As the calendar Zamboni made its monthly tour around the books this morning, the Friars seem to be rerunning a lot of old, unfavorable patterns. They have again finished October at sub-.500 overall and are not quite asserting themselves against nationally ranked competition. The tenth-rated Terriers were the third such adversary this season and, coupled with a 3-2 overtime slip at Clarkson and a 3-3 knot at St. Lawrence three weeks back, PC is 0-2-1 in that regard.
 
But there are acceptable explanations for all this –the most conspicuous of those being the chronic short bench scenario. Fascinatingly, Deraney was in no mood to accept that as a factor a week to date when his pupils egregiously spilled the Mayor’s Cup to Brown University, 5-1. But in that game, they had potted a brittle 1-0 lead on a 19-shot first period brittle and then dozed off.
 
Conversely, facing certified contenders has consistently impelled the Friars to break out the requisite resolve to make games exciting. For all the knowledge of all mortals, the presence of a Kate Bacon or a Jessie Vella may have been all they needed to tip the scale their way on a night like that.
 
But, as this author would often hear from a coach from a past sportswriting gig, you can’t coach against injuries. You have to use what you are allotted and swear by the “What doesn’t kill you…” adage.
 
“I think our kids are doing yeoman’s work because we haven’t had a full team since we stepped on the ice,” Deraney granted. “We’re getting better and I think we’re going to be better for it in the long run.
 
“Even though it hurts right now, some people are getting some valuable ice time that they might not have gotten. That experience is going to pay off.”
 
Right now, although there is little of it to be gauged, the bushel of offensive output points to decent top-to-bottom balance in the making. Of the 17 skaters to have suited up so far, 12 have discharged 10 or more shots on net, seven have unloaded at least 20, and the head-turning Arianna Rigano has a team-best 37, one more than she accumulated all last year as a junior transfer out of Division-III Saint Anselm.
 
No doubt Rigano is one of those extra-ice beneficiaries Deraney was referring to.

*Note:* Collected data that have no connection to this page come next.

import Literature.Probability.LatticeModels.NVectorInfraredBoundProofs
import HarnessLib

/-!
# Gaussian domination for `ν`-vector models with DIRECTION-DEPENDENT nearest-neighbour couplings
# on the even torus (Fröhlich–Israel–Lieb–Simon 1978, Thm. 4.6–4.7; Friedli–Velenik 2017, Prop. 10.27)

Topic `Probability/LatticeModels`, namespace `Literature.Probability.LatticeModels.NVector`.
Companion of the tree's isotropic engine `NVectorInfraredBoundProofs.lean` (Friedli–Velenik 2017,
§10.5.3: Gaussian domination `Z(h) ≤ Z(0)` for the `ν`-component models (10.38) with ONE coupling
`β` on every bond of `(ℤ/Lℤ)^d`). Here the bond form carries a WEIGHT per edge,
`𝓔_W(f,g) = ∑_{{x,y} ∈ E} W_{x,y} (f_x - f_y)·(g_x - g_y)` (`wvecGradForm`), and the functional is
`Z_W(h) = ∫ exp{-𝓔_W(ω + h, ω + h)} dμ₀(ω)`, `μ₀ = ⊗_{x} ρ` (`wvZ`; the inverse temperature is
absorbed in `W`). The case of record is the torus `(ℤ/Lℤ)^d` with direction-dependent couplings
`W_{x,x+eᵢ} = K_i ≥ 0` (`bondWeight K`): the ANISOTROPIC nearest-neighbour `ν`-vector model of
Fröhlich–Israel–Lieb–Simon 1978, §3–§4 (reflection positivity through the planes perpendicular to
axis `i` involves only the direction-`i` bonds, all with the same coupling `K_i`; Thm. 4.6–4.7:
"the Gaussian domination estimate `Z(h_α) ≤ Z(0)` holds for arbitrary `dρ` and, in particular,
`g_Λ(p) ≤ (2βE_p)⁻¹`" with `E_p` "depending on `J_{αγ}`"), whose layered instance
`K = (J∥, J∥, J⊥)` is the comparison model of the `hubbard-tc` cell's interlayer grammar and of
`AnisotropicPlaneRotatorLRO.lean` (where this anisotropic Gaussian-domination step is recorded as
`TODO(general form)`).

PROVED here (no named fact), following the printed proof of Friedli–Velenik's Prop. 10.27 exactly
as the isotropic tree file does, with the weight threaded through:

1. `wexponent_split`, `wvZ_eq_wpairInt` — for a reflection `θ` of a finite graph with positive half
   `P` under which `W` is invariant and CONSTANT `= c` on the crossing bonds `{x, θx}`, the exponent
   splits as `A_g(ω|_P) + A_{g∘θ}((ω∘θ)|_P) + 2c∑_{x crossing}(ω_x + g_x)·(ω_{θx} + g_{θx})`
   (`whalfExp`), and `Z_W(g)` is the two-half integral `wpairInt(g, g∘θ)`;
2. `wpairInt_sq_le`, **`wvZ_sq_le_reflect`** — Lemma 10.28 (the tree's integral Cauchy–Schwarz
   `kerInt_sq_le` with parameter `2c ≥ 0`) gives `Z_W(h)² ≤ Z_W(h⁺) Z_W(h⁻)`;
3. **`wvZ_le_wvZ_zero`** — on `(ℤ/Lℤ)^d`, `L` even, `L ≥ 4`, with `K_i ≥ 0`:
   `Z_K(h) ≤ Z_K(0)` for every field `h`, by the printed descent on the number of bad bonds
   (the reflection between sites perpendicular to axis `i` preserves `bondWeight K`,
   `bondWeight_map_reflectBetweenSites`, and its crossing bonds are direction-`i` bonds,
   `bondWeight_cross`; the bad-bond bookkeeping `vbadBonds_reflPlus_add_reflMinus` and the finite
   Kennedy–Lieb–Shastry descent are the tree's).

Not here (next file `NVectorAnisotropicInfraredBound.lean`): the second-order consequence, the
plane waves with the anisotropic dispersion `E_K(p) = ∑ᵢ K_i(1 - cos pᵢ)` and the infrared /
long-range-order bounds.

## References

* J. Fröhlich, R. Israel, E. H. Lieb, B. Simon, *Phase transitions and reflection positivity. I.
  General theory and long range lattice models*, Comm. Math. Phys. 62 (1978) 1–34, §3 and §4,
  (4.6)–(4.10), Thms. 4.6–4.7 (Lieb, *Statistical Mechanics* (Selecta), pp. 211–212, read)
  [FILS1978].
* S. Friedli, Y. Velenik, *Statistical Mechanics of Lattice Systems*, CUP (2017), §10.5.3,
  Prop. 10.27, Lemma 10.28 and the proof of Prop. 10.27 (pp. 503–505, read) [FriedliVelenik2017].
* T. Kennedy, E. H. Lieb, B. S. Shastry, J. Stat. Phys. 53 (1988) 1019–1030, p. 1029 (finite
  descent) and eq. (7) (the layered dispersion `E^r_q`) [KLS1988JSP].
-/

noncomputable section

open MeasureTheory Filter Topology Finset
open scoped Real

namespace Literature.Probability.LatticeModels

namespace NVector

/-! ### Weighted bond forms of vector fields and the functional `Z_W(h)` -/

section WeightedForms

variable {V : Type*} [Fintype V] (G : SimpleGraph V) [DecidableRel G.Adj] {ν : ℕ}
  (W : Sym2 V → ℝ)

/-- The WEIGHTED bond form of `ν`-component fields,
`𝓔_W(f,g) = ∑_{{x,y} ∈ E} W_{x,y} (f_x - f_y)·(g_x - g_y)`; for `W ≡ β` this is `β` times the
tree's `vecGradForm` (Friedli–Velenik 2017, (10.47)); for the torus with `W_{x,x+eᵢ} = K_i` it is the
quadratic form of the anisotropic Hamiltonian of Fröhlich–Israel–Lieb–Simon 1978, §4.
[cite: FILS1978, §4, Thm. 4.6 (the form `H = ½∑ J_{αγ}(σ_α - σ_γ)²`)] -/
def wvecGradForm (f g : V → Fin ν → ℝ) : ℝ :=
  ∑ e ∈ G.edgeFinset, W e * Sym2.lift ⟨fun x y => ∑ a, (f x a - f y a) * (g x a - g y a),
    fun x y => Finset.sum_congr rfl fun a _ => by ring⟩ e

variable {G W}

/-- Expansion of the weighted quadratic form along a line:
`𝓔_W(s + t h) = 𝓔_W(s) + 2t 𝓔_W(s,h) + t² 𝓔_W(h)`. [cite: FriedliVelenik2017, §10.5.3, proof of Thm. 10.24 (elementary computations) and eq. (10.47)] -/
theorem wvecGradForm_add_smul_self (s h : V → Fin ν → ℝ) (t : ℝ) :
    wvecGradForm G W (s + t • h) (s + t • h) =
      wvecGradForm G W s s + 2 * t * wvecGradForm G W s h + t ^ 2 * wvecGradForm G W h h := by
  unfold wvecGradForm
  rw [Finset.mul_sum, Finset.mul_sum, ← Finset.sum_add_distrib, ← Finset.sum_add_distrib]
  refine Finset.sum_congr rfl fun e _ => ?_
  induction e using Sym2.ind with
  | _ x y =>
    simp only [Sym2.lift_mk, Pi.add_apply, Pi.smul_apply, smul_eq_mul]
    have h3 : ∀ (A B C : Fin ν → ℝ) (w u v : ℝ),
        w * ∑ a, A a + u * (w * ∑ a, B a) + v * (w * ∑ a, C a) =
          ∑ a, (w * A a + u * (w * B a) + v * (w * C a)) := by
      intro A B C w u v
      rw [Finset.mul_sum, Finset.mul_sum, Finset.mul_sum, Finset.mul_sum, Finset.mul_sum,
        ← Finset.sum_add_distrib, ← Finset.sum_add_distrib]
    rw [h3, Finset.mul_sum]
    exact Finset.sum_congr rfl fun a _ => by ring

Other developmental standouts include the two active freshmen, Nicole Anderson and Jess Cohen.
 
Anderson has cracked her chrysalis in the last three weeks for two goals, an assist, and 12 shots after a mere two stabs in her first four games. And Cohen, though held pointless her last three outings, already has two Rookie of the Week laurels to her credit and has been an inseparable linemate of Rigano and Alyse Ruff.
 
Top gun Ashley Cottrell’s six goals account for 30 percent of the team’s total of 20. But her eight points constitute a slimmer 16 percent of the team accumulation of 50. Cohen follows that with six points (12 percent), then Jean O’Neill with five (10 percent), followed by another 12 personalities, including goaltender Genevieve Lacasse after she assisted on Cottrell’s goal yesterday, with somewhere between 2 and 8 percent of the PC scoring pie.
 
A few individuals, mind you, still have catching up to do. But that ought to show up on the surface by the time Bacon, Jackie Duncan, Emily Groth, and Vella all vacate the injury ward and potentially allow for a fixed four-set of forward lines and three-set of defensive pairs.
 
“Getting some people back in our lineup and being able to go deeper into our lineup will give us fresher legs during the games,” Deraney observed.
 
“There are a lot of positives to look forward to,” he added. “I don’t think the first quarter is indicative of the type of team we are.”
 
Well, at least all the mental, preparational, and psychological ailments appear to have healed.